# Choice of Wi-Fi card



## muxas (Feb 5, 2014)

Hello,

What Wi-Fi card should I choose to work as an access point? FreeBSD 9.2. On the server will be a NAS, proxy, and DLNA.


----------



## wblock@ (Feb 5, 2014)

The short answer is Atheros (ath(4)), but it is not that easy.  Some PCI or PCIe models are not supported.  uath(4) did not support many newer USB types.  It would help to know what kind of slot you plan to use.

The card must support hostap to be used as an access point.


----------



## muxas (Feb 6, 2014)

Planned PCI slot*.*


----------



## Locado (Feb 8, 2014)

Analogous question for PCIe*.*


----------



## ralphbsz (Feb 8, 2014)

The correct question so ask is not what _card_ to get, but what _chip_.  One of the difficulties with this is that wireless cards are sold to be pretty generic.  It is often not easy to figure out what chip is on what card.  if you live in an area with retail computer stores, maybe you can physically check the card.  I've had hassles with having to return cards that were sold as chip X (Atheros), but the product that arrived had chip Y (Ralink) on it.  The vendor claimed that it made no difference, since both are wireless cards, and both work under windows with the driver CD that's included in the package.  The vendor may be right, but that is irrelevant.  (To their credit: they refunded my money, and didn't even require me to mail the cards back, so I ended up giving them away to friends who needed cards for their laptops).

I'll join the chorus of people who recommend Atheros chips.  I currently use an Atheros 9285, on a no-name-brand miniPCIe card.  It works 95% well as an access point, in 802.11g mode.  It runs at many Mbit/s (just tested at 4.5 Mbit/s moments ago), and I really don't care whether it should run faster, because I have no workload that requires faster access.
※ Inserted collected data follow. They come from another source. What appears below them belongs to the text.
import Literature.MathematicalPhysics.QuantumFieldTheory.Balaban1983to89.T4EtaRateDefect
import Literature.MathematicalPhysics.QuantumFieldTheory.Balaban1983to89.T4EtaRateCoeffDefect
import Literature.MathematicalPhysics.QuantumFieldTheory.Balaban1983to89.B6Prop26Gluing
import HarnessLib

/-!
# N15 (NE2), King-model rung (dag-n15-d g20) — THE FIRST-ORDER DRESSED PAIR's η-DEFECT WITH THE JET KEPT ON BOTH GRIDS, AND WITH A FREE SOURCE:
# the closed linear system for the value defect `𝔇₀ = 𝔇(X′, X)` and the gradient defects `𝔇_ν = 𝔇(∇′_νX′, ∇_νX)` (no derivative of a defect, no transport law,
# no face term), and dag-n15-a II-A's value-only identity re-issued with a free source term (the right-derivative pair `W = X∘∇♯ = G∇♯ + G∘V₁∘W`, entry 2)

Cell `pub-ymgap`, seat `pub-ymgap-dag-n15-d` (R134 N15 NE2 s3, King-model rung), generation 20; architecture note INBOX l.41910 ∕ l.41934, dag-n15-a g24 «GO (o5a)» l.41929
(consumed BY NAME by programme M-III).  `--kind proof --supports stmt-QuantumFields-27366 --as helper` (K3⁸; count-neutral).  Generic carriers; over `T4EtaRateDefect.idef`,
`T4EtaRateCoeffDefect.pull`, `B6Prop26Gluing.mulOp` BY NAME; 0 `def`; nothing in the tree is modified.  Companion of dag-n15-a II-A
`…N15TwoGridFirstOrderByParts.idef_firstOrder_fix` (p654093: the VALUE-ONLY fixed point with source `= G`, gradient defect eliminated through King's box filter).

WHAT.  Coarse data on `X`: a source `S`, a dressing piece `G`, coefficients `c, a_μ`, the dressed value `X` and jet components `Y_μ` with the (3.65)-shaped fixed point in
JET FORM `X = S + G∘(M_cX + Σ_μ M_{a_μ}Y_μ)`; fine data on `X′` likewise.  §1 ★ `idef_firstOrder_jetValue_fix`: `𝔇₀ = 𝔇(S′,S) + 𝔇(G′,G)∘V + G′∘R` with
`V = M_cX + ΣM_{a_μ}Y_μ` and the COMMON BRACKET `R = M_{c′}∘𝔇₀ + 𝔇(M_{c′},M_c)∘X + Σ_μ [M_{a′_μ}∘𝔇_μ + 𝔇(M_{a′_μ},M_{a_μ})∘Y_μ]`, `𝔇_μ := 𝔇(Y′_μ, Y_μ)`;
★★ `idef_firstOrder_jetGrad_fix`: with the jet readings `Y_μ = ∇_μ∘X`, `Y′_μ = ∇′_μ∘X′` (abstract `∇_μ = Dc μ`, `∇′_μ = Df μ`),
`𝔇_ν = 𝔇(∇′_νS′, ∇_νS) + 𝔇(∇′_νG′, ∇_νG)∘V + (∇′_νG′)∘R` — the SAME bracket, so `(𝔇₀, 𝔇_μ)_μ` solve ONE linear system whose coefficients are rows of `G′∘V₁′` and
`(∇′G′)∘(M_{c′} + ΣM_{a′})` and whose sources are the bare pairs' entry-0 AND entry-1 defects and the coefficient defects sandwiched between `G′` resp. `∇′G′` and the coarse
jet; the derivative never meets a defect or a prolongation (source `S = G` for the dressed pair itself).  §2 ★ `idef_firstOrder_fix_src`: II-A's value-only identity
(jet read on the coarse grid only, fine side `X′ = S′ + G′∘V₁′∘X′` with `V₁′ = M_{c′} + ΣM_{a′_μ}∇′_μ`, transport law `∇′_μA′_μP = P∇_μ`) with a FREE source:
`𝔇₀ = 𝔇(S′,S) + 𝔇(G′,G)∘V + G′𝔇(M_{c′},M_c)X + Σ_μ[(G′M_{a′_μ}∇′_μ)(P − A′_μP)X + G′𝔇(M_{a′_μ},M_{a_μ})Y_μ] + (G′V₁′)𝔇₀` — at `S := G∘∇♯`, `X := W = X∘∇♯`
this is entry 2 (`rightDeriv_fix`, `rightDeriv_fix'`, `jet_comp_rightDeriv` supply W's fixed points and jet from X's).
HONEST FRAMING.  [folklore] operator algebra; no estimate; King∕Bałaban objects not touched; nothing of [B5]∕[B6]∕[B9] asserted ((3.62)–(3.65) p.402 cited as MECHANISM);
NE2⁺ NOT printed ∕ proved; N15 NOT discharged; K3⁸ OPEN; counts UNMOVED (typed 28∕28 · discharged 5∕27); NOT ℝ⁴ ∕ OS ∕ mass gap ∕ Clay.  Restate-immune (no Theses import).
-/

open scoped BigOperators
open Finset

namespace Summit.QuantumFields.YangMills.BalabanUVNodes.N15.KingModel.JetDefect

open Literature.MathematicalPhysics.QuantumFieldTheory.Balaban1983to89
open Literature.MathematicalPhysics.QuantumFieldTheory.Balaban1983to89.T4EtaRateDefect (idef idef_apply)
open Literature.MathematicalPhysics.QuantumFieldTheory.Balaban1983to89.T4EtaRateCoeffDefect (pull pull_apply)
open Literature.MathematicalPhysics.QuantumFieldTheory.Balaban1983to89.B6Prop26Gluing (mulOp mulOp_apply)

variable {X X' J : Type} [Fintype J] (π : X' → X)

/-! ## §1 The jet on both grids: the closed system for `(𝔇₀, 𝔇_μ)` -/

/-- ★ **THE VALUE DEFECT WITH THE JET KEPT ON BOTH GRIDS (free source).**  From the two jet-form fixed points `X = S + G∘(M_cX + Σ_μ M_{a_μ}Y_μ)`,
`X′ = S′ + G′∘(M_{c′}X′ + Σ_μ M_{a′_μ}Y′_μ)`:
`𝔇(X′,X) = 𝔇(S′,S) + 𝔇(G′,G)∘(M_cX + ΣM_{a_μ}Y_μ) + G′∘(M_{c′}𝔇(X′,X) + 𝔇(M_{c′},M_c)X + Σ_μ[M_{a′_μ}𝔇(Y′_μ,Y_μ) + 𝔇(M_{a′_μ},M_{a_μ})Y_μ])` — no transport law, no face term.
[folklore] [cite: Balaban1985BackgroundPropagators, (3.62)–(3.65) p.402 (mechanism: the dressed pair as a fixed point); Balaban1984PropagatorsII, (2.52)–(2.56) pp.232–233 (defect bookkeeping, shape)] -/
theorem idef_firstOrder_jetValue_fix (S G Xv : (X → ℝ) →ₗ[ℝ] (X → ℝ)) (Y : J → (X → ℝ) →ₗ[ℝ] (X → ℝ)) (c : X → ℝ) (a : J → X → ℝ)
    (S' G' Xv' : (X' → ℝ) →ₗ[ℝ] (X' → ℝ)) (Y' : J → (X' → ℝ) →ₗ[ℝ] (X' → ℝ)) (c' : X' → ℝ) (a' : J → X' → ℝ)
    (hfix : Xv = S + G ∘ₗ (mulOp c ∘ₗ Xv + ∑ μ, mulOp (a μ) ∘ₗ Y μ))
    (hfix' : Xv' = S' + G' ∘ₗ (mulOp c' ∘ₗ Xv' + ∑ μ, mulOp (a' μ) ∘ₗ Y' μ)) :
    idef (pull π) (pull π) Xv' Xv =
      idef (pull π) (pull π) S' S + idef (pull π) (pull π) G' G ∘ₗ (mulOp c ∘ₗ Xv + ∑ μ, mulOp (a μ) ∘ₗ Y μ)
        + G' ∘ₗ (mulOp c' ∘ₗ idef (pull π) (pull π) Xv' Xv + idef (pull π) (pull π) (mulOp c') (mulOp c) ∘ₗ Xv
            + ∑ μ, (mulOp (a' μ) ∘ₗ idef (pull π) (pull π) (Y' μ) (Y μ) + idef (pull π) (pull π) (mulOp (a' μ)) (mulOp (a μ)) ∘ₗ Y μ)) := by
  refine LinearMap.ext fun φ => ?_
  have e1 := LinearMap.congr_fun hfix' (pull π φ)
  have e2 := congrArg (pull π) (LinearMap.congr_fun hfix φ)
  simp only [LinearMap.comp_apply, LinearMap.add_apply, LinearMap.sum_apply, idef_apply, map_add, map_sub, map_sum,
    Finset.sum_add_distrib, Finset.sum_sub_distrib] at e1 e2 ⊢
  nth_rw 1 [e1]
  nth_rw 1 [e2]
  abel

/-- ★★ **THE GRADIENT DEFECTS — SAME BRACKET (free source).**  With the jet readings `Y_μ = ∇_μ∘X`, `Y′_μ = ∇′_μ∘X′` and the two fixed points
(`X′ = S′ + G′∘V₁′∘X′`, `V₁′ = M_{c′} + ΣM_{a′_μ}∇′_μ` — II-A's `hfix'` shape with a free source):
`𝔇(∇′_νX′, ∇_νX) = 𝔇(∇′_νS′, ∇_νS) + 𝔇(∇′_νG′, ∇_νG)∘(M_cX + ΣM_{a_μ}Y_μ) + (∇′_νG′)∘(M_{c′}𝔇(X′,X) + 𝔇(M_{c′},M_c)X + Σ_μ[M_{a′_μ}𝔇(∇′_μX′,∇_μX) + 𝔇(M_{a′_μ},M_{a_μ})∇_μX])`
— with `idef_firstOrder_jetValue_fix` a CLOSED linear system in `(𝔇(X′,X), 𝔇(∇′_μX′,∇_μX))_μ`; the derivative always sits on `S′∕S` or `G′∕G`, never on a defect. [folklore]
[cite: Balaban1985BackgroundPropagators, (3.62)–(3.65) p.402 (mechanism); Balaban1984PropagatorsI, Prop. 1.2 (1.110) p.35 (the «∇G» letter the coefficient rows consume)] -/
theorem idef_firstOrder_jetGrad_fix (S G Xv : (X → ℝ) →ₗ[ℝ] (X → ℝ)) (Y Dc : J → (X → ℝ) →ₗ[ℝ] (X → ℝ)) (c : X → ℝ) (a : J → X → ℝ)
    (S' G' Xv' : (X' → ℝ) →ₗ[ℝ] (X' → ℝ)) (Y' Df : J → (X' → ℝ) →ₗ[ℝ] (X' → ℝ)) (c' : X' → ℝ) (a' : J → X' → ℝ)
    (hfix : Xv = S + G ∘ₗ (mulOp c ∘ₗ Xv + ∑ μ, mulOp (a μ) ∘ₗ Y μ))
    (hfix' : Xv' = S' + G' ∘ₗ ((mulOp c' + ∑ μ, mulOp (a' μ) ∘ₗ Df μ) ∘ₗ Xv'))
    (hY : ∀ μ, Y μ = Dc μ ∘ₗ Xv) (hY' : ∀ μ, Y' μ = Df μ ∘ₗ Xv') (ν : J) :
    idef (pull π) (pull π) (Y' ν) (Y ν) =
      idef (pull π) (pull π) (Df ν ∘ₗ S') (Dc ν ∘ₗ S) + idef (pull π) (pull π) (Df ν ∘ₗ G') (Dc ν ∘ₗ G) ∘ₗ (mulOp c ∘ₗ Xv + ∑ μ, mulOp (a μ) ∘ₗ Y μ)
        + (Df ν ∘ₗ G') ∘ₗ (mulOp c' ∘ₗ idef (pull π) (pull π) Xv' Xv + idef (pull π) (pull π) (mulOp c') (mulOp c) ∘ₗ Xv
            + ∑ μ, (mulOp (a' μ) ∘ₗ idef (pull π) (pull π) (Y' μ) (Y μ) + idef (pull π) (pull π) (mulOp (a' μ)) (mulOp (a μ)) ∘ₗ Y μ)) := by
  refine LinearMap.ext fun φ => ?_
  have e1 : Y' ν (pull π φ) = Df ν (S' (pull π φ)) + Df ν (G' (mulOp c' (Xv' (pull π φ)) + ∑ μ, mulOp (a' μ) (Df μ (Xv' (pull π φ))))) := by
    have h := LinearMap.congr_fun hfix' (pull π φ)
    simp only [LinearMap.comp_apply, LinearMap.add_apply, LinearMap.sum_apply] at h
    rw [hY', LinearMap.comp_apply]
    nth_rw 1 [h]
    rw [map_add]
  have e2 : pull π (Y ν φ) = pull π (Dc ν (S φ)) + pull π (Dc ν (G (mulOp c (Xv φ) + ∑ μ, mulOp (a μ) (Y μ φ)))) := by
    have h := LinearMap.congr_fun hfix φ
    simp only [LinearMap.comp_apply, LinearMap.add_apply, LinearMap.sum_apply] at h
    rw [hY, LinearMap.comp_apply]
    nth_rw 1 [h]
    rw [map_add, map_add]
  have e3 : ∀ μ, Y' μ (pull π φ) = Df μ (Xv' (pull π φ)) := fun μ => by rw [hY', LinearMap.comp_apply]
  simp only [LinearMap.comp_apply, LinearMap.add_apply, LinearMap.sum_apply, idef_apply, map_add, map_sub, map_sum,
    Finset.sum_add_distrib, Finset.sum_sub_distrib]
  rw [e1, e2]
  simp only [e3, map_add, map_sum]
  abel

/-! ## §2 II-A's value-only identity with a free source (entry 2: the right-derivative pair) -/

/-- ★ **THE VALUE-ONLY FIXED POINT WITH A FREE SOURCE** (dag-n15-a II-A `idef_firstOrder_fix` is the case `S = G`, `S′ = G′`): coarse `X = S + G∘(M_cX + Σ_μ M_{a_μ}Y_μ)` with the
jet reading `Y_μ = ∇_μ∘X`, fine `X′ = S′ + G′∘V₁′∘X′` (`V₁′ = M_{c′} + Σ_μ M_{a′_μ}∇′_μ`), prolongation `P = pull π`, box filters `A′_μ` with the transport law `∇′_μ∘A′_μ∘P = P∘∇_μ`;
then `𝔇₀ = 𝔇(X′,X)` satisfies `𝔇₀ = 𝔇(S′,S) + 𝔇(G′,G)∘(M_cX + ΣM_{a_μ}Y_μ) + G′𝔇(M_{c′},M_c)X + Σ_μ[(G′M_{a′_μ}∇′_μ)(P − A′_μP)X + G′𝔇(M_{a′_μ},M_{a_μ})Y_μ] + (G′V₁′)𝔇₀`.
At `S := G∘∇♯`, `S′ := G′∘∇′♯`, `X := X∘∇♯` (see `rightDeriv_fix'`, `jet_comp_rightDeriv`) this is ENTRY 2 of the dressed pair. [folklore]
[cite: Balaban1985BackgroundPropagators, (3.62)–(3.65) p.402 (mechanism); King1986, (2.13)–(2.14) p.653 (block means ∕ prolongation convention)] -/
theorem idef_firstOrder_fix_src (S G Xv : (X → ℝ) →ₗ[ℝ] (X → ℝ)) (Y Dc : J → (X → ℝ) →ₗ[ℝ] (X → ℝ)) (c : X → ℝ) (a : J → X → ℝ)
    (S' G' Xv' : (X' → ℝ) →ₗ[ℝ] (X' → ℝ)) (Df Af : J → (X' → ℝ) →ₗ[ℝ] (X' → ℝ)) (c' : X' → ℝ) (a' : J → X' → ℝ)
    (hfix : Xv = S + G ∘ₗ (mulOp c ∘ₗ Xv + ∑ μ, mulOp (a μ) ∘ₗ Y μ))
    (hfix' : Xv' = S' + G' ∘ₗ ((mulOp c' + ∑ μ, mulOp (a' μ) ∘ₗ Df μ) ∘ₗ Xv'))
    (hY : ∀ μ, Y μ = Dc μ ∘ₗ Xv) (hPA : ∀ μ, Df μ ∘ₗ (Af μ ∘ₗ pull π) = pull π ∘ₗ Dc μ) :
    idef (pull π) (pull π) Xv' Xv =
      idef (pull π) (pull π) S' S + idef (pull π) (pull π) G' G ∘ₗ (mulOp c ∘ₗ Xv + ∑ μ, mulOp (a μ) ∘ₗ Y μ)
        + G' ∘ₗ (idef (pull π) (pull π) (mulOp c') (mulOp c) ∘ₗ Xv)
        + ∑ μ, ((G' ∘ₗ (mulOp (a' μ) ∘ₗ Df μ)) ∘ₗ ((pull π - Af μ ∘ₗ pull π) ∘ₗ Xv) + G' ∘ₗ (idef (pull π) (pull π) (mulOp (a' μ)) (mulOp (a μ)) ∘ₗ Y μ))
        + (G' ∘ₗ (mulOp c' + ∑ μ, mulOp (a' μ) ∘ₗ Df μ)) ∘ₗ idef (pull π) (pull π) Xv' Xv := by
  refine LinearMap.ext fun φ => ?_
  have e1 := LinearMap.congr_fun hfix' (pull π φ)
  have e2 := congrArg (pull π) (LinearMap.congr_fun hfix φ)
  have e4 : ∀ μ, Df μ (Af μ (pull π (Xv φ))) = pull π (Dc μ (Xv φ)) := fun μ => by
    have e := LinearMap.congr_fun (hPA μ) (Xv φ)
    simpa only [LinearMap.comp_apply] using e
  simp only [hY] at e2 ⊢
  simp only [LinearMap.comp_apply, LinearMap.add_apply, LinearMap.sub_apply, LinearMap.sum_apply, idef_apply, map_add, map_sub, map_sum,
    Finset.sum_add_distrib, Finset.sum_sub_distrib] at e1 e2 ⊢
  nth_rw 1 [e1]
  nth_rw 1 [e2]
  simp only [e4]
  abel

/-- **THE RIGHT-DERIVATIVE PAIR's FIXED POINT, jet form**: if `X = G + G∘(M_cX + ΣM_{a_μ}Y_μ)` then `X∘E = G∘E + G∘(M_c(X∘E) + ΣM_{a_μ}(Y_μ∘E))` for every right factor `E`
(a difference quotient `∇_ν` or its adjoint) — `idef_firstOrder_jetValue_fix`'s coarse hypothesis at source `S := G∘E`. [folklore] -/
theorem rightDeriv_fix {F : Type} [AddCommGroup F] [Module ℝ F] (G Xv : (X → ℝ) →ₗ[ℝ] (X → ℝ)) (Y : J → (X → ℝ) →ₗ[ℝ] (X → ℝ)) (c : X → ℝ) (a : J → X → ℝ)
    (E : F →ₗ[ℝ] (X → ℝ)) (hfix : Xv = G + G ∘ₗ (mulOp c ∘ₗ Xv + ∑ μ, mulOp (a μ) ∘ₗ Y μ)) :
    Xv ∘ₗ E = G ∘ₗ E + G ∘ₗ (mulOp c ∘ₗ (Xv ∘ₗ E) + ∑ μ, mulOp (a μ) ∘ₗ (Y μ ∘ₗ E)) := by
  refine LinearMap.ext fun φ => ?_
  have h := LinearMap.congr_fun hfix (E φ)
  simp only [LinearMap.comp_apply, LinearMap.add_apply, LinearMap.sum_apply] at h ⊢
  exact h

/-- **THE RIGHT-DERIVATIVE PAIR's FIXED POINT, operator form** (the fine side of `idef_firstOrder_fix_src`): if `X′ = G′ + G′∘V₁′∘X′` then `X′∘E′ = G′∘E′ + G′∘V₁′∘(X′∘E′)`. [folklore] -/
theorem rightDeriv_fix' {F : Type} [AddCommGroup F] [Module ℝ F] (G' Xv' V' : (X' → ℝ) →ₗ[ℝ] (X' → ℝ)) (E' : F →ₗ[ℝ] (X' → ℝ))
    (hfix' : Xv' = G' + G' ∘ₗ V' ∘ₗ Xv') : Xv' ∘ₗ E' = G' ∘ₗ E' + G' ∘ₗ V' ∘ₗ (Xv' ∘ₗ E') := by
  nth_rw 1 [hfix']
  simp only [LinearMap.add_comp, LinearMap.comp_assoc]

/-- The jet carried by the right-derivative pair: if `Y_μ = ∇_μ∘X` then `Y_μ∘E = ∇_μ∘(X∘E)` — so the coarse DRESSED mixed operator `∇X∇♯` is read off the same fixed point and is only
ever needed UNDIFFERENCED (the row `K` of dag-n15-a II-B `hasMaj_pull_sub_sA_pull_comp` at `T := X∘∇♯`). [folklore] -/
theorem jet_comp_rightDeriv {F : Type} [AddCommGroup F] [Module ℝ F] (Xv Y D : (X → ℝ) →ₗ[ℝ] (X → ℝ)) (E : F →ₗ[ℝ] (X → ℝ))
    (hY : Y = D ∘ₗ Xv) : Y ∘ₗ E = D ∘ₗ (Xv ∘ₗ E) := by
  rw [hY, LinearMap.comp_assoc]

end Summit.QuantumFields.YangMills.BalabanUVNodes.N15.KingModel.JetDefect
Why do I say that it only works 95%?  Because there is a known bug in the ath driver in FreeBSD, which manifests itself as log lines saying
	
	



```
ath0: stuck beacon; resetting (bmiss count 4)
```
The cause seems complicated, and I only marginally understand it: has something to do with having two diversity antennas, a high noise level on one antenna but not the other, which then causes the driver to wrongly disable both antennas, and then trip over its own feet because it can't send beacon packets out, even though it should be able to, since there is a noise-free antenna (I probably mangled that explanation).  The effect is that all wireless freezes for a few seconds up to a few minutes.  Most of the time, it fixes itself, before any of my "users" (wife and son) complain.  If they complain too loudly, I mutter something about "computer problems", and go reboot the server / access point.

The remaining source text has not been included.